My gynae offered me an operation slot for the next day or the following week. I wasn’t mentally geared for an operation the next day. So, I took the slot for the following week. On the day of the operation, I remember being pushed into the operation ward, where I even had to wait for my turn for the theater. My gynae had a short operation before me. That certainly felt like a supermarket check out.

When my turn came, the anesthetist was really quick. I even remembered him cracking a not too funny joke to the nurse about not wasting time and getting this done quick. Before I knew it, the needle went through my veins on my hand. The nurse gave me the oxygen mask and I was knocked out. The next few words I heard repeatedly was: “The operation is over”. Honestly, those words were scary as I felt numb and weak at that point in time. It was only after the operation that I realise that the nurse had to ensure that I am awake before I can be sent from the recovery room to my ward.

My gynae came by in the evening of the operation to see me, and showed me the dermoid cyst she removed. It was big, and ugly (for the lack of a better word).
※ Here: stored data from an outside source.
import Literature.NumberTheory.EllipticCurves.ZpExtensionRankTransportProofs
import Literature.NumberTheory.EllipticCurves.ZpExtensionAnticyclotomicProofs
import Literature.NumberTheory.GaloisRepresentations.GlobalReciprocityExistenceProofs
import HarnessLib

/-!
# The anticyclotomic `ℤ_p`-extension of an imaginary quadratic field exists:
# `exists_isAnticyclotomic_holds`

Topic `NumberTheory/EllipticCurves` (Iwasawa theory of `ℤ_p`-extensions); namespace
`Literature.NumberTheory.EllipticCurves.ZpExtension`.  Proofs only: no definition, no named fact.

This file discharges the named fact
`Literature.NumberTheory.EllipticCurves.ZpExtension.exists_isAnticyclotomic` (`ZpExtension.lean`):
for an imaginary quadratic field `K` (`[K : ℚ] = 2`, every infinite place complex) and every prime
`p` there is a `ℤ_p`-extension `κ : Γ_K ↠ ℤ_p` on which every lift of the non-trivial automorphism
of `K/ℚ` acts by `-1` (`ZpExtension.IsAnticyclotomic`) — Greenberg, LNM 1716, §1 ("the
anti-cyclotomic `ℤ_p`-extension of an imaginary quadratic field"); Washington, *Introduction to
Cyclotomic Fields*, §13.1 and Thm. 13.4 (`Gal(K̃/K) ≃ ℤ_p^{r₂+1} = ℤ_p²`, Leopoldt's defect being
`0` in unit rank `0`), the `(-1)`-eigenspace of complex conjugation.

The published proof, as assembled in the tree:

1. **`ℤ_p`-ranks (class field theory).**  `zpRank_eq_nrComplexPlaces_add_one K p`
   (`Hom_cont(Γ_K, ℤ_p)` free of rank `r₂ + 1` with a jointly surjective basis, for `K` of unit
   rank `0`) holds for `ℚ` unconditionally (`zpRank_eq_nrComplexPlaces_add_one_rat`, from the
   Kronecker–Weber theorem `GaloisRepresentations.KroneckerWeber_holds`) and for every number field
   in every universe as soon as the global reciprocity law holds for the imaginary quadratic fields
   in `Type` (`zpRank_eq_nrComplexPlaces_add_one_of_globalReciprocity₀`, Washington's proof of
   Thm. 13.4: `Ē → ∏_{v∣p} U_v → Gal(M/K) → Cl`, file `ZpExtensionRankGlobalReciprocityProofs`, plus
   the universe transport of `ZpExtensionRankTransportProofs`).  The global reciprocity law is now
   the theorem `GaloisRepresentations.exists_isGlobalReciprocityMap_holds` (Neukirch, *Class Field
   Theory — The Bonn Lectures*, III (6.6), (7.7), (7.8), (7.12); file
   `GlobalReciprocityExistenceProofs`).
2. **Index-two descent (Galois theory).**  `exists_isAnticyclotomic_of_zpRank_facts`
   (`ZpExtensionAnticyclotomicProofs`): a complex conjugation `c ∈ Γ_ℚ ∖ Γ_K`, the index-two glue,
   rank `≤ 1` over `ℚ` for the `c`-invariant characters and rank `2` over `K` yield a surjective
   `(-1)`-eigencharacter.

## Main statement

* `ZpExtension.exists_isAnticyclotomic_holds : exists_isAnticyclotomic` (for `K : Type u`,
  `p` prime; unconditional).

## References

* [GreenbergLNM1716] R. Greenberg, *Iwasawa theory for elliptic curves*, LNM 1716 (1999), §1.
* [Washington1997] L. C. Washington, *Introduction to Cyclotomic Fields*, 2nd ed., GTM 83 (1997),
  §13.1, Thm. 13.4 (pp. 264–266); Ch. 14, Thm. 14.1.
* [Neukirch2013] J. Neukirch, *Class Field Theory — The Bonn Lectures*, Springer 2013, Part III
  Thm. (7.12).
* [Greenberg1987] R. Greenberg, in *Analytic number theory and Diophantine problems*, Progr. Math.
  70 (1987), §2.
-/

noncomputable section

namespace Literature.NumberTheory.EllipticCurves

namespace ZpExtension

universe u

variable {K : Type u} [Field K] {p : ℕ} [Fact p.Prime]

/-- **Existence of the anticyclotomic `ℤ_p`-extension of an imaginary quadratic field**
(discharge of the named fact `exists_isAnticyclotomic`): for `K` imaginary quadratic and `p`
prime there is `κ : ZpExtension K p` with `κ.IsAnticyclotomic`.  Proof: the `ℤ_p`-rank statements
for `ℚ` (`zpRank_eq_nrComplexPlaces_add_one_rat`, Kronecker–Weber) and for `K`
(`zpRank_eq_nrComplexPlaces_add_one_of_globalReciprocity₀` fed with the global reciprocity law
`GaloisRepresentations.exists_isGlobalReciprocityMap_holds` for number fields in `Type`), assembled
by the index-two descent `exists_isAnticyclotomic_of_zpRank_facts`.
Ref: Greenberg, LNM 1716 (1999), §1; Washington, *Introduction to Cyclotomic Fields*, §13.1 and
Thm. 13.4. [cite: Washington1997, Thm. 13.4] [cite: GreenbergLNM1716, §1] -/
theorem exists_isAnticyclotomic_holds : exists_isAnticyclotomic (K := K) (p := p) := by
  intro _ hK himag
  exact exists_isAnticyclotomic_of_zpRank_facts (zpRank_eq_nrComplexPlaces_add_one_rat p)
    (zpRank_eq_nrComplexPlaces_add_one_of_globalReciprocity₀ fun K₀ _ _ _ _ =>
      GaloisRepresentations.exists_isGlobalReciprocityMap_holds K₀) hK himag

end ZpExtension

end Literature.NumberTheory.EllipticCurves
It is unbelievable that I had that in me. She also performed another procedure on me. Of which, both the cyst removed and scrapped linings were sent to the laboratory for tests.
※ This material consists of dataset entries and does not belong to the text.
import Summits.Ventures.PercRepro.Night2ThreeOneTen
import Summits.Ventures.PercRepro.Night2CoverBasesTwoFat
import Summits.Ventures.PercRepro.Night2ExcessCellsA
import Summits.Ventures.PercRepro.Night2ExcessCellsB

/-!
# PercRepro — the `(7, 5)` cells `(3, 1)` at `|G| = 17` and `(3, 0)` at `|G| = 13` through a fat and a semi-fat hyperplane; residues F (night-2, gen 22)

A thin member `B₀` missing `≤ 2` points and a thin member `B₁` missing `≤ 3` points whose missed set does NOT contain the
missed set of `B₀` give two rank-`q` sets `H₀ = cl B₀`, `H₁ = cl B₁ ⊇ K` whose missed sets overlap in `≤ 1` point; the
inclusion–exclusion of `card_coverBases_le_of_two_subset_rank` then bounds the covering bases of a target of size `s` (off the
coloops) by `cntTwoThree ρ s = C(s, ρ) − C(s − 2, ρ) − C(s − 3, ρ) + C(s − 4, ρ)` (`card_coverBases_le_cntTwoThree`; the
binomial convexity `choose_two_three_le` behind it).  With the chord excess of gen 20 the count sum of
`localShadowHall_excess_of_count` is `1.027 ≥ 1` for `(3, 1)` at `n = 16` (`countSum_three_one_sixteen_tt`) and `1.011 ≥ 1`
for `(3, 0)` at `n = 13` (`countSum_three_zero_thirteen_tt`).  Hence **`shadowHall_seven_five_of_residuesF`**: the `(7, 5)`
shadow row modulo the residues of D with, at those two sizes, the clause `NestedFat` (every thin member missing `≤ 3` points
misses every point missed by any thin member missing `≤ 2`) — stronger than the two-fat clause of `Night2TwoFatCells`.
-/

namespace PercRepro.Shadow

open Finset PerFlat ThmH

/-- The count function of a fat hyperplane (`≤ 2` missed points) and a semi-fat one (`≤ 3`) with non-nested missed
sets: `C(s, ρ) − C(s − 2, ρ) − C(s − 3, ρ) + C(s − 4, ρ)`. -/
noncomputable def cntTwoThree (ρ s : ℕ) : ℚ :=
  (s.choose ρ : ℚ) - ((s - 2).choose ρ : ℚ) - ((s - 3).choose ρ : ℚ) + ((s - 4).choose ρ : ℚ)

/-- `cntTwoThree 5 s > 0` for `6 ≤ s ≤ 16`. -/
theorem cntTwoThree_five_pos : ∀ s, 6 ≤ s → s ≤ 16 → 0 < cntTwoThree 5 s := by
  intro s h1 h2
  unfold cntTwoThree
  interval_cases s <;> norm_num [Nat.choose_eq_descFactorial_div_factorial, Nat.descFactorial, Nat.factorial]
I went for my post-operation last Thursday which went well. It was then the gynae showed me the picture taken at the laboratory of the removed cyst. Obviously, the cyst had to be taken out in several parts. And, once again, for the lack of a better word, this picture looked even worse. The cyst removed had its own cell structure, complete with solid bones, fats, proteins, and so on. Well, let your imagination run wild. According to the tests, the scrapped lining (the additional procedure my gynae took on) also had some sort of a cyst. My gynae took on that procedure given my medical history. I am thankful that the tests showed that the cysts were benign and mature. No pre-cancerous cells were found.
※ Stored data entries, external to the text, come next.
import Mathlib.GroupTheory.IndexNormal
import Literature.IUT.HodgeTheaters.PuncturedEllipticCoverings
import HarnessLib

/-!
# [IUTchI] §1: the tower `Π_{X→} ⊆ Π_X̲ ⊆ Π_C̲`, `Π_{X→} ⊆ Π_{C→} ⊆ Π_C̲` of the construction (pp. 37–38)

Mochizuki, *Inter-universal Teichmüller theory I*, §1, kurims pp. 37–38 ([IUTchI] §1 pp.37–38)
[claim: Mochizuki2012, status: disputed].  Companion to `PuncturedEllipticCoverings.lean`: the
group-theoretic definitions `modLKer ≤ deltaEpsKer ≤ jKer`, `piXarrow = Π_{X→}`, `galKer`,
`piCarrow = Π_{C→}` given there inside `Π_C` are shown here to sit where the printed cartesian
diagrams put them — `Π_{X→} ⊆ Π_X̲`, `Π_{C→} ⊆ Π_C̲`, `Π_{X→} ⊆ Π_{C→}` (p. 38: the arrows of the
cartesian diagram are "open immersions [with normal image] of profinite groups"; earlier on p. 38,
"we have a natural inclusion `J_X ↪ J_C`") — using only the standing data of the set-up
(`[Π_C : Π_X] = 2`, the open subgroups, `Δ_C = Ker(Π_C ↠ G_k)` closed).  These containments are what
the consumer [IUTchI] Def. 3.1 (f) uses: "open subgroups `Π_{X→K} ⊆ Π_{C→K} ⊆ Π_{C_F}`".  Also PROVED
here (appended; observation of abc-iut-L5-t11): the surjections `Π_{X→} ↠ G_k`, `Π_{C→} ↠ G_k` — the
`aug_piXarrow` clause of `ArrowCoveringClaims` follows from the datum `D_{2ε} ↠ G_k` since
`D_{2ε} ≤ Π_{X→} ≤ Π_{C→}`.  Everything here is PROVED; the finer printed claims (indices `l`, `2l`,
normality, cyclicity, the cartesian equalities) remain the predicate `ArrowCoveringClaims` of the
statement file.  No printed statement is strengthened; no side taken.
-/

namespace Literature.IUT.HodgeTheaters

namespace PuncturedEllipticData

open Literature.AnabelianGeometry.AbsoluteAnabelian

universe u

variable (D : PuncturedEllipticData.{u})

/-- `Π_X` is normal in `Π_C` (index `2`). ([IUTchI] §1 p.37) [claim: Mochizuki2012, status: disputed] -/
theorem piX_normal : D.PiX.Normal := Subgroup.normal_of_index_eq_two D.index_piX

/-- `Δ_X̲ ⊆ Δ_C̲`. ([IUTchI] §1 p.37) [claim: Mochizuki2012, status: disputed] -/
theorem deltaXbar_le_deltaCbar : D.DeltaXbar ≤ D.DeltaCbar :=
  fun _ hx => ⟨hx.1.2, hx.2⟩

/-- `Δ_X̲ ⊆ Π_X̲`. ([IUTchI] §1 p.37) [claim: Mochizuki2012, status: disputed] -/
theorem deltaXbar_le_piXbar : D.DeltaXbar ≤ D.PiXbar := inf_le_left

/-- `Δ_C̲ ⊆ Π_C̲`. ([IUTchI] §1 p.37) [claim: Mochizuki2012, status: disputed] -/
theorem deltaCbar_le_piCbar : D.DeltaCbar ≤ D.PiCbar := inf_le_left

/-- `Π_X̲ ⊆ Π_C̲`. ([IUTchI] §1 p.37) [claim: Mochizuki2012, status: disputed] -/
theorem piXbar_le_piCbar : D.PiXbar ≤ D.PiCbar := inf_le_right

/-- `Δ_X̲` is closed in `Π_C` (open subgroups are closed; `Δ_C` is the kernel of the continuous
augmentation). ([IUTchI] §1 p.37) [claim: Mochizuki2012, status: disputed] -/
theorem isClosed_deltaXbar : IsClosed (D.DeltaXbar : Set D.PiC) := by
  have h1 : IsClosed (D.PiX : Set D.PiC) := D.PiX.isClosed_of_isOpen D.isOpen_piX
  have h2 : IsClosed (D.PiCbar : Set D.PiC) := D.PiCbar.isClosed_of_isOpen D.isOpen_piCbar
  have h3 : IsClosed (D.DeltaC : Set D.PiC) := D.E.isClosed_geom
  exact (h1.inter h2).inter h3

/-- `Δ_X̲` is normal in `Δ_C̲` — indeed normalised by `Π_C̲`: conjugation by `c ∈ Π_C̲` preserves `Π_X`
(normal), `Π_C̲`, and `Δ_C` (normal). ([IUTchI] §1 p.37) [claim: Mochizuki2012, status: disputed] -/
theorem conj_mem_deltaXbar {x c : D.PiC} (hx : x ∈ D.DeltaXbar) (hc : c ∈ D.PiCbar) :
    c * x * c⁻¹ ∈ D.DeltaXbar := by
  refine ⟨⟨?_, ?_⟩, ?_⟩
  · exact (D.piX_normal).conj_mem x hx.1.1 c
  · exact D.PiCbar.mul_mem (D.PiCbar.mul_mem hc hx.1.2) (D.PiCbar.inv_mem hc)
  · exact D.E.normal_geom.conj_mem x hx.2 c

/-- `Ker(Δ_X̲ ↠ Δ_X̲^{ab} ⊗ ℤ/l) ⊆ Δ_X̲`. ([IUTchI] §1 p.37) [claim: Mochizuki2012, status: disputed] -/
theorem modLKer_le_deltaXbar : D.modLKer ≤ D.DeltaXbar := by
  refine Subgroup.topologicalClosure_minimal _ ?_ D.isClosed_deltaXbar
  refine sup_le ?_ ?_
  · rw [Subgroup.commutator_le]
    intro a ha b hb
    exact D.DeltaXbar.mul_mem (D.DeltaXbar.mul_mem (D.DeltaXbar.mul_mem ha hb)
      (D.DeltaXbar.inv_mem ha)) (D.DeltaXbar.inv_mem hb)
  · rw [Subgroup.closure_le]
    rintro _ ⟨y, hy, rfl⟩
    exact D.DeltaXbar.pow_mem hy D.l

/-- `I_x ⊆ Δ_X̲` for every cusp `x` of `X̲`. ([IUTchI] §1 p.37) [claim: Mochizuki2012, status: disputed] -/
theorem inertia_le_deltaXbar (x : D.Cusp) : D.inertia x ≤ D.DeltaXbar :=
  fun _ hz => ⟨D.decomp_le x hz.1, hz.2⟩

/-- `Ker(Δ_X̲ ↠ Δ_ε) ⊆ Δ_X̲`. ([IUTchI] §1 p.37) [claim: Mochizuki2012, status: disputed] -/
theorem deltaEpsKer_le_deltaXbar : D.deltaEpsKer ≤ D.DeltaXbar :=
  sup_le D.modLKer_le_deltaXbar (iSup_le fun x => D.inertia_le_deltaXbar x.1)

/-- `Ker(Δ_X̲ ↠ Δ_ε⁺) ⊆ Δ_X̲`: the commutators `x c x⁻¹ c⁻¹` (`x ∈ Δ_X̲`, `c ∈ Δ_C̲`) lie in `Δ_X̲` by
normality. ([IUTchI] §1 p.38) [claim: Mochizuki2012, status: disputed] -/
theorem jKer_le_deltaXbar : D.jKer ≤ D.DeltaXbar := by
  refine sup_le D.deltaEpsKer_le_deltaXbar ?_
  rw [Subgroup.closure_le]
  rintro _ ⟨x, hx, c, hc, -, rfl⟩
  have h := D.conj_mem_deltaXbar (D.DeltaXbar.inv_mem hx) (D.deltaCbar_le_piCbar hc)
  have : x * c * x⁻¹ * c⁻¹ = x * (c * x⁻¹ * c⁻¹) := by group
  rw [this]
  exact D.DeltaXbar.mul_mem hx h

/-- `Π_{X→} ⊆ Π_X̲` (p. 38, the cartesian diagram `Π_{X→} ↪ Π_X̲`). ([IUTchI] §1 p.38)
[claim: Mochizuki2012, status: disputed] -/
theorem piXarrow_le_piXbar : D.piXarrow ≤ D.PiXbar :=
  sup_le (D.decomp_le D.twoε) (D.jKer_le_deltaXbar.trans D.deltaXbar_le_piXbar)

/-- The inverse image of `Gal(X̲/C̲)` lies in `Δ_C̲`. ([IUTchI] §1 p.38) [claim: Mochizuki2012, status: disputed] -/
theorem galKer_le_deltaCbar : D.galKer ≤ D.DeltaCbar := by
  refine sup_le (D.jKer_le_deltaXbar.trans D.deltaXbar_le_deltaCbar) ?_
  rw [Subgroup.closure_le]
  rintro _ ⟨y, hy, rfl⟩
  exact D.DeltaCbar.pow_mem hy D.l

/-- `Π_{C→} ⊆ Π_C̲` (p. 38, the cartesian diagram `Π_{C→} ↪ Π_C̲`). ([IUTchI] §1 p.38)
[claim: Mochizuki2012, status: disputed] -/
theorem piCarrow_le_piCbar : D.piCarrow ≤ D.PiCbar :=
  sup_le ((D.decomp_le D.twoε).trans D.piXbar_le_piCbar)
    (D.galKer_le_deltaCbar.trans D.deltaCbar_le_piCbar)

/-- `Π_{X→} ⊆ Π_C̲`. ([IUTchI] §1 p.38) [claim: Mochizuki2012, status: disputed] -/
theorem piXarrow_le_piCbar : D.piXarrow ≤ D.PiCbar :=
  D.piXarrow_le_piCarrow.trans D.piCarrow_le_piCbar

/-- `Π_{X→} ⊆ Π_X̲ ∩ Π_{C→}` — the inclusion half of the printed cartesian square (equality is the
claim `ArrowCoveringClaims.cartesian`). ([IUTchI] §1 p.38) [claim: Mochizuki2012, status: disputed] -/
theorem piXarrow_le_inf : D.piXarrow ≤ D.PiXbar ⊓ D.piCarrow :=
  le_inf D.piXarrow_le_piXbar D.piXarrow_le_piCarrow

/-- `Π_{X→} ∩ Δ_C ⊇ Ker(Δ_X̲ ↠ Δ_ε⁺)` — the inclusion half of "`σ` is a section" (equality is the claim
`ArrowCoveringClaims.piXarrow_inf_delta`). ([IUTchI] §1 p.38) [claim: Mochizuki2012, status: disputed] -/
theorem jKer_le_piXarrow_inf_delta : D.jKer ≤ D.piXarrow ⊓ D.DeltaC :=
  le_inf le_sup_right (D.jKer_le_deltaXbar.trans (inf_le_right))

/-! ### The surjections `Π_{X→} ↠ G_k`, `Π_{C→} ↠ G_k` (p. 38) -/

/-- `D_{2ε} ≤ Π_{X→}` (by construction, `Π_{X→} = D_{2ε} · jKer`). ([IUTchI] §1 p.38)
[claim: Mochizuki2012, status: disputed] -/
theorem decomp_twoε_le_piXarrow : D.decomp D.twoε ≤ D.piXarrow := le_sup_left

/-- `D_{2ε} ≤ Π_{C→}`. ([IUTchI] §1 p.38) [claim: Mochizuki2012, status: disputed] -/
theorem decomp_twoε_le_piCarrow : D.decomp D.twoε ≤ D.piCarrow := le_sup_left

/-- `Π_{X→} ↠ G_k` (p. 38: `σ : G_k → J_C` is a section of `J_C ↠ G_k` with `Im(σ) ⊆ J_X`, and `Π_{X→}`
is the inverse image of `Im(σ)`) — the clause `ArrowCoveringClaims.aug_piXarrow` is DERIVABLE from
the datum `D_{2ε} ↠ G_k` (`aug_decomp_twoε`) since `D_{2ε} ≤ Π_{X→}` (observation of abc-iut-L5-t11,
kernel-checked there; landed here by the module's companion writer). ([IUTchI] §1 p.38)
[claim: Mochizuki2012, status: disputed] -/
theorem aug_piXarrow_surjective :
    Function.Surjective (D.E.aug.toMonoidHom.comp D.piXarrow.subtype) := by
  intro g
  obtain ⟨⟨d, hd⟩, hdg⟩ := D.aug_decomp_twoε g
  exact ⟨⟨d, D.decomp_twoε_le_piXarrow hd⟩, hdg⟩

/-- `Π_{C→} ↠ G_k` likewise (p. 38: `Π_{C→}` is the inverse image of `Im(σ) × Gal(X̲/C̲) ⊆ J_C` and
contains `D_{2ε}`). ([IUTchI] §1 p.38) [claim: Mochizuki2012, status: disputed] -/
theorem aug_piCarrow_surjective :
    Function.Surjective (D.E.aug.toMonoidHom.comp D.piCarrow.subtype) := by
  intro g
  obtain ⟨⟨d, hd⟩, hdg⟩ := D.aug_decomp_twoε g
  exact ⟨⟨d, D.decomp_twoε_le_piCarrow hd⟩, hdg⟩

/-- Hence an `ArrowCoveringClaims` witness needs one field fewer: any proof of the remaining clauses
extends by `aug_piXarrow_surjective`. ([IUTchI] §1 p.38) [claim: Mochizuki2012, status: disputed] -/
theorem arrowCoveringClaims_iff_of_aug : D.ArrowCoveringClaims ↔
    ((D.jKer.subgroupOf D.PiCbar).Normal ∧ D.jKer.relIndex D.DeltaXbar = D.l ∧
      D.inertia D.ε1 ⊔ D.jKer = D.DeltaXbar ∧ D.inertia D.ε2 ⊔ D.jKer = D.DeltaXbar ∧
      D.piXarrow ⊓ D.DeltaC = D.jKer ∧ D.piXarrow = D.PiXbar ⊓ D.piCarrow ∧
      (D.piXarrow.subgroupOf D.PiCbar).Normal ∧ (D.piCarrow.subgroupOf D.PiCbar).Normal ∧
      D.piXarrow.relIndex D.PiCbar = 2 * D.l ∧ D.piCarrow.relIndex D.PiCbar = D.l ∧
      (∀ [(D.piXarrow.subgroupOf D.PiCbar).Normal],
        IsCyclic (D.PiCbar ⧸ D.piXarrow.subgroupOf D.PiCbar)) ∧
      ∀ [(D.piCarrow.subgroupOf D.PiCbar).Normal],
        IsCyclic (D.PiCbar ⧸ D.piCarrow.subgroupOf D.PiCbar)) := by
  constructor
  · intro h
    exact ⟨h.jKer_normal, h.jKer_relindex, h.inertia_ε1_sup, h.inertia_ε2_sup, h.piXarrow_inf_delta,
      h.cartesian, h.piXarrow_normal, h.piCarrow_normal, h.piXarrow_relindex, h.piCarrow_relindex,
      h.galX_cyclic, h.galC_cyclic⟩
  · rintro ⟨h1, h2, h3, h4, h5, h6, h7, h8, h9, h10, h11, h12⟩
    exact ⟨h1, h2, h3, h4, h5, D.aug_piXarrow_surjective, h6, h7, h8, h9, h10, h11, h12⟩

end PuncturedEllipticData

end Literature.IUT.HodgeTheaters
My wounds (merely two small cuts) are recovering well, and hopefully doesn’t leave too muc of a scar. It shouldn’t according to my gynae. The threads are dissolvable and there was still some remaining thread left from the surgical procedures at the post-operation review last Thursday. However, over the weekend I noticed how my body appeared to be unable to get rid of that remaining thread that was stuck with one of the wounds. So, I got it removed at a GP on Monday. That sure hurt a little. Stubborn thread! I also gained 2.6kg from the operation (measured the day after my operation and on the morning right before my operation). Darn CO2 and water that was pumped into my system during the operation! I sure hope the weight go away, since it’s still here, and is definitely a result of the operation.

So, that was it.

I am hoping that I don’t have to rely on the pills I was given by my gynae over the next one year. My fingers are crossed that nature will take its course, because I hate the idea of taking pills, even if it’s just for five days every two months. Please let there be no scars left on me as well. I will actually stick on this scar treatment gel sheet which has been approved by my gynae really soon, which which apparently helps to improve the appearance of scars by softening, flattening and fading.

Let 2011 be a better year for health, and for everything else. Thus far, 2010 has been the most tiring year in all aspects in my life.